So Celia, you're breaking my heart. You are shaking my confidence. Suppose the output of the softmax is this distribution here. So we have 40% probability for this word. 20% for this word. 15% for this word. And 10% for this word. With a greedy strategy, we always choose the token with the maximum probability.

Then we append it to the input. So the input at the next inference step becomes Celia, you're breaking my heart. You're shaking my confidence. And then the model has to come up with the next word, which, if you know the song, is daily. If we use the greedy strategy, we select the one with the highest probability.

So in this case, it's daily, and it's also the correct one. So this is how the greedy strategy works. At every step, we choose the token with the maximum probability, which is then appended to the input to generate the next token, and so on. But if the initial token happens to be the wrong one, so not only the initial, but the initial two, three tokens happen to be the wrong ones, it's very likely that all the next tokens will also be wrong, because we are giving a wrong prompt to the model.

So imagine at the time step one, we don't choose confidence, but somehow the model came up with a high score for liver. So you're shaking my liver, but then the next word, the model will not be able to come up with a reasonable next word, because there is no song that says you're shaking my liver.

So if we make a mistake in the early stage of the greedy, all the next token very probably will also be wrong. But it's very easy to implement. And however, it performs poorly in practice, that it's very, it's not used so much. Another strategy is the BeamSearch. In BeamSearch, we have a parameter, which is called K, which means that at every step, we not only choose the top ones, but the top K at every step.

And we always keep the top two best performing tokens. So in this case, for example, imagine we are time step one. So Celia, you're breaking my heart. You are shaking mine. And the top two words are pizza and confidence. Pizza somehow has a higher, has a higher probability, because maybe the model has never seen this song before.

So it doesn't know that the next word is confidence. So maybe the model outputs these probabilities. But we choose the two top most, the two tokens with the highest probabilities. At the next time step, we make two prompts, one in case we choose the first one, so the first token, and one in case we choose the second token.

And then we see what are the next possible choices if we use the first token. And what are the next choices if we use the second token? So we check the model output for the first prompt and for the second prompt. And in case we use, for example, the first prompt, the model will output these probabilities.
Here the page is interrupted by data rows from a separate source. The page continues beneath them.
/-!
# T⁴ programme, spine node NE2 (U1a), lane P2 — SUPPLIER LEAF V-UB FOR LINE-INDEXED TRANSPORTS, part 2: `Σ‖Kφ‖² ≤ (κ⁻¹γ)²·Σ‖φ‖²`, `1 + K` INVERTIBLE on
# unit-lattice 1-forms for `κ⁻¹γ < 1` (finite-dimensional `E` — injective by the `ℓ²` bound, hence surjective), and V-UB for the printed (125)∕(3.13) transport
# structure: `∃ W, Q_T W = φ ∧ n^{2−d}·rough_R(W) ≤ 2d·(60·6^{d−1})²·((2 + n·w)² + 9)/(1 − κ⁻¹γ)²·Σ‖φ‖²`

NE2 formalisation swarm `b2b-balaban-t4-ne2-formalise-*`, leaf 03 GEN 4 (`prover-b2b-balaban-t4-ne2-formalise-leaf-03-g4-0`); part 2 of the line-indexed V-UB (located
note N-ne2leaf03g4-1), on top of part 1 `Support/VectorLineTransport` (`QvL`, `Kdef`, `QvL_compV_eq`, `norm_Kdef_le`, `coef_facts`) and of p215552 (`compV`,
`physRoughV_compV_le`, `roughV`, `nsqV`).  The pattern is the road owner's (R1) «UB⁺ relative to a reference transport» ONE LEVEL UP: the relative phase `T∘S₀ − 1` no
longer cancels bond by bond nor block by block (the spill carries an `O(γ)` operator residue), so the corrected datum solves the BLOCK-LATTICE linear system
`φ′ + Kφ′ = φ` — non-local in `φ` but with `Σ‖φ′‖² ≤ Σ‖φ‖²/(1 − κ⁻¹γ)²`.
 * §4 `sqrt_nsqV_add_le` (Minkowski for `nsqV`, via the scalar road's `sum_sq_add_le`), **`nsqV_Kdef_le : Σ‖Kφ‖² ≤ (κ⁻¹γ)²Σ‖φ‖²** (Minkowski in `y` per component,
   shift invariance, `a₀ + a₁ ≤ 1`), `trialV_add_apply`∕`trialV_smul_apply`, the linear map `Klin`, `eq_zero_of_nsqV_eq_zero`, `nsqV_neg`, and
   **`exists_corrected`** (`[FiniteDimensional ℂ E]`, `κ⁻¹γ < 1`): `∃ φ′, φ′ + Kφ′ = φ ∧ Σ‖φ′‖² ≤ Σ‖φ‖²/(1 − κ⁻¹γ)²` — `1 + K` injective (`√Σ‖ψ‖² ≤ κ⁻¹γ·√Σ‖ψ‖²`
   forces `ψ = 0`), surjective by `LinearMap.injective_iff_surjective`, the bound by Minkowski on `φ′ = φ − Kφ′`;
 * §5 **`exists_ubV_line`**, **`blockSpin_vector_le_line`** (rough form) and **`exists_ubV_line_ScV`** (the road owner's `hUBc` shape for HIS fixed form `ScV` of
   `VariationalVectorForm` p216339: `∀ φ ∃ W, QvL T W = φ ∧ ScV R G W ≤ lamV d (nw) C_G (n²C₀)/(1 − κ⁻¹γ)²·nsqV φ`, via his `ScV_compV_le` at the corrected datum):
   binders = p215552's for the REFERENCE pair `(T₀, S₀)` (`T₀∘S₀ = 1`, `‖T₀‖, ‖S₀‖, ‖R‖ ≤ 1`, the
   IN-BLOCK defect `w` of `(R, S₀, T₀)`) + the relative bound `‖T(y,j,t,μ)∘S₀(p,μ) − 1‖ ≤ γ` on the ACTUAL line transports + `κ⁻¹γ < 1` (`κ⁻¹ ≤ 60·6^{d−1}`: a
   k-UNIFORM small-field condition) ⟹ exact constraint for `QvL T` and the rough covariant Dirichlet bound with constant `2d·(60·6^{d−1})²·((2+nw)²+9)/(1 − κ⁻¹γ)²`.
NOT CLAIMED: the geometric supplier `γ ≲ n²a` for Bałaban's contour-and-line transports against a straight reference (the (O10) pattern, vector version), V-COMP for
`QvL` (composition closes in the line-indexed class: start ↦ start, position `tL + s` — a separate file), the vector FORM (owner's V-D).

HONEST FRAMING (T4-DAG p. 1).  Model level; transports DATA; [folklore] (finite-dimensional linear algebra + lattice calculus); nothing printed is a hypothesis; one
`def` (`Klin`, a `LinearMap` packaging of `Kdef`), no `def … : Prop`, no `sorry`; axioms standard.  NE2 NOT proved; spine 0/9; rung (B)+1 finite T⁴ — NOT infinite volume,
NOT mass gap, NOT Clay.  HONEST DEPENDENCY (cell, verbatim): continuum YM on T⁴ ⇐ BetaPertH ∧ nine spine estimates (0/9 proved); BetaPertH ⇐ (D1) ∧ (D4) ∧
CAP+tail; G-an2-4 gates asym, D1 and NE2/3/4.
-/

noncomputable section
And if we use the second prompt, the model will output these probabilities. What we do then is we calculate the cumulative score for each possible path. So for pizza, for example, the probability was 40%. But after pizza, the model produced the probability for the margarita, for example, is 0.01%.

So for this path, pizza, margarita, it's 0.004. The probability is 0.4%. Pizza, anchovies, it's going to be 0.2% or 0.002. However, with confidence, we get a new next token that can be either daily or monthly. With daily, we get a cumulative score of 0.16 and with monthly of 0.02.

So as we can see, at the time step two, even if at the time step one, pizza was the most probable word, because we kept the second choice alive, so we didn't kill it, just like we did it with greedy. Let me use the laser. We can see that the confidence then produces a next token that is very probable, because now the model has more prompt.

And so it can come up with more specific choices for the next tokens with a very high confidence. So we compute the cumulative score of all these paths, and we keep the two paths that have the top choices. So now the pizza path has been killed, because it's later we chose pizza at the beginning, because somehow the model thought it was pizza, but then it couldn't find it.

The model was not so confident about the next words. But in the case of this token here, the model was very confident about the second score. So we killed all this path here, and we kept this one until we arrived to the last token, in which we just selected the path with the highest score, and that's the output of our inferencing strategy with BeamSearch.

And repeat the steps of the last slide for all the successive tokens until we arrive to the last one. And with BeamSearch, at every step we keep alive the top k paths, and all the others are killed. It increases inferencing time, because at every step we must explore k possible options, but generally it performs better than the greedy strategy, for the reason that I have just shown.

Another thing that is interesting in inferencing is the temperature, because the idea of the temperature is that we can make the model more confident or less confident. So for example, when we compute the logits, which are not the probabilities, so they are what will become the probabilities after we apply the Softmax.

So before we apply the Softmax, we can scale the logits, so that if we use, for example, like this. So for example, we have these logits here. I choose the negative numbers, so the Softmax probabilities are reasonable numbers. And so these are the logits. And if we divide these logits before applying the Softmax by a number that is low, so low temperature, it's called, this number is called the temperature, it will make the model more confident, because it will make bigger probabilities bigger and smaller probabilities smaller.

So the gap between the low and high probability increases. So for example, you can see that without applying any temperature, the highest logit gets 80% probability. But applying a 0.4 temperature, the highest logit becomes 98% probability. And if we apply a high temperature, it makes the model less confident.

So the gap between the low and high probability reduces. The temperature is important if we want to increase the confidence of the model or not, because it can be used in conjunction with other strategies, like, for example, the greedy, or the top k or the top v that we will see later.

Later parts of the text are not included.